I was familiarising myself with the Metal mesh shaders and run into some issues. First, a trivial application that uses mesh shaders to generate simple rectangular geometry hangs the GPU when dispatching 2D grids of mesh shader threadgroups, but it's really weird as it is sensitive to the grid shape. E.g.
// these work!
meshGridProperties.set_threadgroups_per_grid(uint3(512, 1, 1));
meshGridProperties.set_threadgroups_per_grid(uint3(16, 8, 1));
meshGridProperties.set_threadgroups_per_grid(uint3(32, 5, 1));
// these (and anything "bigger") hang!
meshGridProperties.set_threadgroups_per_grid(uint3(16, 9, 1));
meshGridProperties.set_threadgroups_per_grid(uint3(32, 6, 1));
The sample shader code is attached.
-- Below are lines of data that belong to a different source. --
import Mathlib
import Literature.RingTheory.CohomologyAnnihilator.Basic
import HarnessLib

/-!
# Supply lemma, syzygy monotonicity of free factorisations, the continuant slope lemma, and the
# «complete annihilator + shallow witnesses» cut

Crux `HomologicalConductor.Persistence` (stmt-ResolutionOfSingularities-16484), chain W4.4b, rung L1,
ideator 2 (technique B); plan-1 ASSIGN v0.6 row «idea-2» (land `slope_lemma` + supply lemma +
`core_of_closed_of_shallow`). Module-theoretic (LinearMap-level) helpers behind the three idea cards of
`L/res-L1-w44b-idea-2/IDEAS.md`; their `Ext`-level counterparts are the tree's
`Literature.RingTheory.CohomologyAnnihilator.StableAnnihilation.smul_ext_eq_zero_of_comp_eq_smul_id` and
`Theorems.HomologicalConductor.PersistenceSTDCore.smul_ext_eq_zero_of_isSyzygy_one`.

* `exists_comp_eq_smul_id_of_exact` — SUPPLY LEMMA: if `x` kills `N` and `0 → Y → P → N` is exact
  then `x • 𝟙_Y` factors through `P` (`h ∘ f = x • 𝟙`); rank one: `smul_id_factors_of_mem`.
* `exists_factor_ker_of_exists_factor` — MONOTONICITY: if `c • 𝟙_N` factors through a free module and
  `π : F ↠ N` with `F` free, then `c • 𝟙_{ker π}` factors through a free module (so a non-factorisation
  that disappears after one syzygy is no evidence against `c ∈ ca`).
* `negCont`, `runRec`, `tailCont`, `runRec_eq`, `tailCont_lt`, `slope_lemma` — minus-continuants of a
  chain of integers `≥ 2` and the ONE-SIDED CONTINUANT INEQUALITY: if the order sequence obeys
  `z_{j+1} = c_j z_j − z_{j−1}` with `1 ≤ z₀`, `z₀ + 1 ≤ z₁`, then `K⁻(c₁,…,c_b) ≤ z_{b+1}` (the abstract
  form of the toric box criterion on `Z_ca`-contracted chains; the toric dictionary — orders of `ca`
  along the Hirzebruch–Jung chain satisfy the recurrence with a strict increase — is tri-2's (G1) data
  and is NOT claimed here).
* `subset_of_valuativelyClosed_of_shallow` — THE CUT of card 2, hypotheses inlined: if `ca` of the
  normalised chart is valuatively closed and `x` has shallow witnesses along every valuation ring, then
  (given the landed reduction `x ∈ ca C → ca B ⊆ ca C` as a hypothesis) `ca B ⊆ ca C`.

`[OURS · L1 w44b · idea-2]`; elementary module theory / integer arithmetic, not a statement of any
manuscript. AI-written; weaker than expert review.
-/

-- single-problem summit: the doubled namespace component is forced
set_option linter.dupNamespace false

namespace Summit.ResolutionOfSingularities.ResolutionOfSingularities.Theorems.HomologicalConductor.PersistenceSupply

open Literature.RingTheory.CohomologyAnnihilator

universe u v w

/-! ## The supply lemma -/

/-- **Supply lemma** (dimension-free): if `x` kills `N` and `0 → Y →ᶠ P →ᵍ N` is exact at `P` with
`f` injective, then `x • 𝟙_Y` factors through `P`: there is `h : P → Y` with `h ∘ f = x • 𝟙_Y`
(`h p :=` the unique `y` with `f y = x • p`). With `P` projective, `x` stably annihilates every
retract of `Y = Ω N`. [folklore] -/
theorem exists_comp_eq_smul_id_of_exact {C : Type u} [CommRing C] (x : C)
    {N : Type v} {P : Type w} {Y : Type*} [AddCommGroup N] [Module C N] [AddCommGroup P]
    [Module C P] [AddCommGroup Y] [Module C Y] (hN : ∀ n : N, x • n = 0)
    (f : Y →ₗ[C] P) (g : P →ₗ[C] N) (hf : Function.Injective f) (hfg : Function.Exact f g) :
    ∃ h : P →ₗ[C] Y, h ∘ₗ f = x • LinearMap.id := by
  have key : ∀ p : P, ∃ y : Y, f y = x • p := by
    intro p
    have h0 : g (x • p) = 0 := by rw [map_smul, hN]
    exact (hfg (x • p)).mp h0
  choose s hs using key
  have hadd : ∀ p q : P, s (p + q) = s p + s q := by
    intro p q
    apply hf
    rw [map_add, hs, hs, hs, smul_add]
  have hsmul : ∀ (c : C) (p : P), s (c • p) = c • s p := by
    intro c p
    apply hf
    rw [map_smul, hs, hs, smul_comm]
  refine ⟨{ toFun := s, map_add' := hadd, map_smul' := hsmul }, ?_⟩
  ext y
  apply hf
  simp only [LinearMap.coe_comp, Function.comp_apply, LinearMap.coe_mk, AddHom.coe_mk,
    LinearMap.smul_apply, LinearMap.id_coe, id_eq, map_smul]
  rw [hs]

/-- Rank-one instance of the supply: an ideal `J ∋ x` is stably killed by `x` — `x • 𝟙_J` is
`J ↪ C` followed by `c ↦ c • x` (every divisorial ideal below `div x` has `x` in its trace ideal).
[folklore] -/
theorem smul_id_factors_of_mem {C : Type u} [CommRing C] (J : Ideal C) (x : C) (hx : x ∈ J) :
    ∃ (α : J →ₗ[C] C) (β : C →ₗ[C] J), β ∘ₗ α = x • LinearMap.id := by
  refine ⟨J.subtype, LinearMap.toSpanSingleton C J ⟨x, hx⟩, ?_⟩
  ext j
  simp [LinearMap.toSpanSingleton, mul_comm]

/-! ## Monotonicity of free factorisations under syzygy -/

/-- **Free factorisations pass to first syzygies.** If `c • 𝟙_N = β ∘ α` factors through a free
module and `π : F ↠ N` is a surjection from a free module, then `c • 𝟙_{ker π}` factors through the
free module `F`: lift `β` to `β' : _ → F` (`π ∘ β' = β`); the endomorphism `c • 𝟙_F − β' ∘ α ∘ π`
of `F` takes values in `ker π` and restricts to `c • 𝟙` on `ker π`. [folklore] -/
theorem exists_factor_ker_of_exists_factor {R : Type u} [CommRing R] {c : R} {N F : Type u}
    [AddCommGroup N] [Module R N] [AddCommGroup F] [Module R F] [Module.Free R F]
    (π : F →ₗ[R] N) (hπ : Function.Surjective π)
    (h : ∃ (ι : Type u) (α : N →ₗ[R] (ι →₀ R)) (β : (ι →₀ R) →ₗ[R] N),
      β ∘ₗ α = c • LinearMap.id) :
    ∃ (ι : Type u) (α : LinearMap.ker π →ₗ[R] (ι →₀ R)) (β : (ι →₀ R) →ₗ[R] LinearMap.ker π),
      β ∘ₗ α = c • LinearMap.id := by
  obtain ⟨ι, α, β, hβα⟩ := h
  obtain ⟨β', hβ'⟩ := Module.projective_lifting_property π β hπ
  let φ : F →ₗ[R] F := c • LinearMap.id - β' ∘ₗ α ∘ₗ π
  have hφ : ∀ y : F, φ y ∈ LinearMap.ker π := by
    intro y
    have h1 : π (β' (α (π y))) = β (α (π y)) := by
      rw [← LinearMap.comp_apply (f := π) (g := β'), hβ']
    have h2 : β (α (π y)) = c • π y := by
      rw [← LinearMap.comp_apply (f := β) (g := α), hβα, LinearMap.smul_apply, LinearMap.id_apply]
    rw [LinearMap.mem_ker]
    simp only [φ, LinearMap.sub_apply, LinearMap.smul_apply, LinearMap.id_apply, LinearMap.coe_comp,
      Function.comp_apply, map_sub, map_smul, h1, h2, sub_self]
  let φ' : F →ₗ[R] LinearMap.ker π := LinearMap.codRestrict (LinearMap.ker π) φ hφ
  let b := Module.Free.chooseBasis R F
  refine ⟨Module.Free.ChooseBasisIndex R F, b.repr.toLinearMap ∘ₗ (LinearMap.ker π).subtype,
    φ' ∘ₗ b.repr.symm.toLinearMap, ?_⟩
  apply LinearMap.ext
  intro x
  apply Subtype.ext
  have hx : π (x : F) = 0 := x.2
  simp only [φ', φ, LinearMap.coe_comp, Function.comp_apply, LinearEquiv.coe_toLinearMap,
    Submodule.coe_subtype, LinearEquiv.symm_apply_apply, LinearMap.codRestrict_apply,
    LinearMap.sub_apply, LinearMap.smul_apply, LinearMap.id_apply, hx, map_zero, sub_zero,
    Submodule.coe_smul]

/-! ## Minus-continuants and the one-sided continuant inequality -/

/-- Minus-continuant `K⁻(c₁,…,c_k)` (`= d(i+1,b)` for the chain `c_{i+1},…,c_b` of negated
self-intersection numbers of a Hirzebruch–Jung chain). [folklore] -/
def negCont : List ℤ → ℤ
  | [] => 1
  | [c] => c
  | c :: d :: t => c * negCont (d :: t) - negCont t

/-- Propagate the recurrence `z_{j+1} = c_j z_j - z_{j-1}` from `(z₀, z₁)` along the chain; returns
the terminal value `z_{b+1}`. [folklore] -/
def runRec : List ℤ → ℤ → ℤ → ℤ
  | [], _, z₁ => z₁
  | c :: t, z₀, z₁ => runRec t z₁ (c * z₁ - z₀)

/-- `tailCont cs` = minus-continuant of the tail (`0` for the empty list), so that
`runRec cs z₀ z₁ = negCont cs * z₁ - tailCont cs * z₀` (`runRec_eq`). [folklore] -/
def tailCont : List ℤ → ℤ
  | [] => 0
  | _ :: t => negCont t

/-- First-row expansion of the minus-continuant. [folklore] -/
theorem negCont_cons (c : ℤ) (t : List ℤ) : negCont (c :: t) = c * negCont t - tailCont t := by
  cases t with
  | nil => simp [negCont, tailCont]
  | cons d t' => simp [negCont, tailCont]

/-- The recurrence is linear in the initial data with continuant coefficients. [folklore] -/
theorem runRec_eq (cs : List ℤ) :
    ∀ z₀ z₁, runRec cs z₀ z₁ = negCont cs * z₁ - tailCont cs * z₀ := by
  induction cs with
  | nil => intro z₀ z₁; simp [runRec, negCont, tailCont]
  | cons c t ih =>
    intro z₀ z₁
    rw [runRec, ih, negCont_cons]
    cases t with
    | nil => simp [negCont, tailCont]
    | cons d t' => simp [tailCont]; ring

/-- Minus-continuants of integers `≥ 2` increase strictly along the chain:
`0 ≤ tailCont cs < negCont cs`. [folklore] -/
theorem tailCont_lt (cs : List ℤ) (hc : ∀ c ∈ cs, 2 ≤ c) :
    0 ≤ tailCont cs ∧ tailCont cs + 1 ≤ negCont cs := by
  induction cs with
  | nil => simp [tailCont, negCont]
  | cons c t ih =>
    have hc' : ∀ x ∈ t, 2 ≤ x := fun x hx => hc x (List.mem_cons_of_mem c hx)
    have h2 : 2 ≤ c := hc c (by simp)
    obtain ⟨h0, h1⟩ := ih hc'
    rw [negCont_cons]
    cases t with
    | nil =>
      simp only [tailCont, negCont]
      constructor <;> linarith
    | cons d t' =>
      simp only [tailCont] at h0 h1 ⊢
      have hP : 0 ≤ negCont (d :: t') := by linarith
      have h2P : 2 * negCont (d :: t') ≤ c * negCont (d :: t') := mul_le_mul_of_nonneg_right h2 hP
      constructor
      · exact hP
      · linarith

/-- **Slope lemma (one-sided continuant inequality).** Along a chain `c₁,…,c_b` of integers `≥ 2`,
if an order sequence obeying `z_{j+1} = c_j z_j − z_{j−1}` starts with `1 ≤ z₀` and a STRICT increase
`z₀ + 1 ≤ z₁`, then the continuant `K⁻(c₁,…,c_b) = negCont cs` is at most the terminal order
`z_{b+1} = runRec cs z₀ z₁`. (Card 1's toric proof path: the special class `d(i+1,b)·e_b` lies in the
box on the `e_b`-side; numerically 0 violations in 241 901 (chart, special) rows for `d ≤ 300`,
kit job j261409 — the toric dictionary itself is not formalised here.) [folklore] -/
theorem slope_lemma (cs : List ℤ) (hc : ∀ c ∈ cs, 2 ≤ c) (z₀ z₁ : ℤ) (h₀ : 1 ≤ z₀)
    (h₁ : z₀ + 1 ≤ z₁) : negCont cs ≤ runRec cs z₀ z₁ := by
  rw [runRec_eq]
  obtain ⟨hq0, hq1⟩ := tailCont_lt cs hc
  have hP : 0 ≤ negCont cs := by linarith
  have hA : negCont cs * (z₀ + 1) ≤ negCont cs * z₁ := mul_le_mul_of_nonneg_left h₁ hP
  have hB : 0 ≤ (negCont cs - tailCont cs) * z₀ := mul_nonneg (by linarith) (by linarith)
  nlinarith [hA, hB]

/-- Sanity instance: the `A₂` chain `(2,2)` has `K⁻ = 3` and orders `1, 2 ↦ 4`. [folklore] -/
example : negCont [2, 2] = 3 ∧ runRec [2, 2] 1 2 = 4 := by decide

/-! ## The «valuatively closed + shallow witnesses» cut (card 2) -/

section Cut

variable {k K : Type} [Field k] [Field K] [Algebra k K]

/-- **The cut.** Write `ca S ⊆ K` for the image of the cohomology annihilator of a subalgebra `S`.
Let `C` be any subalgebra containing `x` (in the application: the normalised affine `ca`-chart of `B`
at `x`). If (a) `ca C` is VALUATIVELY CLOSED — an element of `C` that is `ca C`-deep along every
valuation ring `W ⊇ C` lies in `ca C` — and (b) `x` has SHALLOW WITNESSES — along every such `W` some
nonzero element of `ca C` is at most as deep as `x` — then `x ∈ ca C`; hence, given the reduction
`x ∈ ca C → ca B ⊆ ca C` (landed H_a, supplied as a hypothesis), `ca B ⊆ ca C`. [folklore] -/
theorem subset_of_valuativelyClosed_of_shallow (B C : Subalgebra k K) (x : K) (hxC : x ∈ C)
    (hclosed : ∀ y : K, y ∈ C →
      (∀ W : ValuationSubring K, C.toSubring ≤ W.toSubring →
        ∃ c ∈ (((↑) : ↥C → K) '' (cohomologyAnnihilator ↥C : Set ↥C)), c ≠ 0 ∧ y * c⁻¹ ∈ W) →
      y ∈ (((↑) : ↥C → K) '' (cohomologyAnnihilator ↥C : Set ↥C)))
    (hshallow : ∀ W : ValuationSubring K, C.toSubring ≤ W.toSubring →
      ∃ c ∈ (((↑) : ↥C → K) '' (cohomologyAnnihilator ↥C : Set ↥C)), c ≠ 0 ∧ x * c⁻¹ ∈ W)
    (hreduce : x ∈ (((↑) : ↥C → K) '' (cohomologyAnnihilator ↥C : Set ↥C)) →
      (((↑) : ↥B → K) '' (cohomologyAnnihilator ↥B : Set ↥B)) ⊆
        (((↑) : ↥C → K) '' (cohomologyAnnihilator ↥C : Set ↥C))) :
    (((↑) : ↥B → K) '' (cohomologyAnnihilator ↥B : Set ↥B)) ⊆
      (((↑) : ↥C → K) '' (cohomologyAnnihilator ↥C : Set ↥C)) :=
  hreduce (hclosed x hxC hshallow)

/-- The element `x ∈ ca B` lies in the normalisation (inside `K`) of the affine chart
`B[ca B / x]`: `x ∈ B ⊆ B[ca B/x]` and elements of a subalgebra are integral over it — the membership
hypothesis `hxC` of `subset_of_valuativelyClosed_of_shallow` in the application. [folklore] -/
theorem mem_nrm_affChart_of_mem (B : Subalgebra k K) (x : K) (hxB : x ∈ B) :
    x ∈ Algebra.adjoin k {y : K | IsIntegral
      ↥(Algebra.adjoin k ((B : Set K) ∪ {y : K | ∃ c ∈ (((↑) : ↥B → K) ''
        (cohomologyAnnihilator ↥B : Set ↥B)), y = c * x⁻¹})) y} := by
  set A := Algebra.adjoin k ((B : Set K) ∪ {y : K | ∃ c ∈ (((↑) : ↥B → K) ''
        (cohomologyAnnihilator ↥B : Set ↥B)), y = c * x⁻¹}) with hA
  have hxA : x ∈ A := Algebra.subset_adjoin (Or.inl hxB)
  have : IsIntegral ↥A x := by
    simpa using (isIntegral_algebraMap (R := ↥A) (A := K) (x := ⟨x, hxA⟩))
  exact Algebra.subset_adjoin this

end Cut

end Summit.ResolutionOfSingularities.ResolutionOfSingularities.Theorems.HomologicalConductor.PersistenceSupply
The invocation is trivial enough:
re.drawMeshThreadgroups(
MTLSizeMake(1, 1, 1),
threadsPerObjectThreadgroup: MTLSizeMake(1, 1, 1),
threadsPerMeshThreadgroup: MTLSizeMake(1, 1, 1)
)
For apple engineers: a bug has been submitted under FB10367407
Mesh shader code:
I also have a more complex application where mesh shaders are used to generate sphere geometry: each mesh shader thread group generates a single slice of the sphere. Here the problem is similar: once there more than X slices to render, some of the dispatched mesh threadtroups don't seem to do anything (see screenshot below). But the funny thing is that the geometry is produced, as it would occasionally flicker in and out of existence, and if I manually block out some threadgroups from running (e.g. by using something like if(threadgroup_index > 90) return;
in the mesh shader, the "hidden" geometry works! It almost looks like different mesh shaders thread group would reuse the same memory allocation for storing the output mesh data and output of some threadgroups is overwritten. I have not submitted this as a bug, since the code is more complex and messy, but can do so if someone from the Apple team wants to have a look.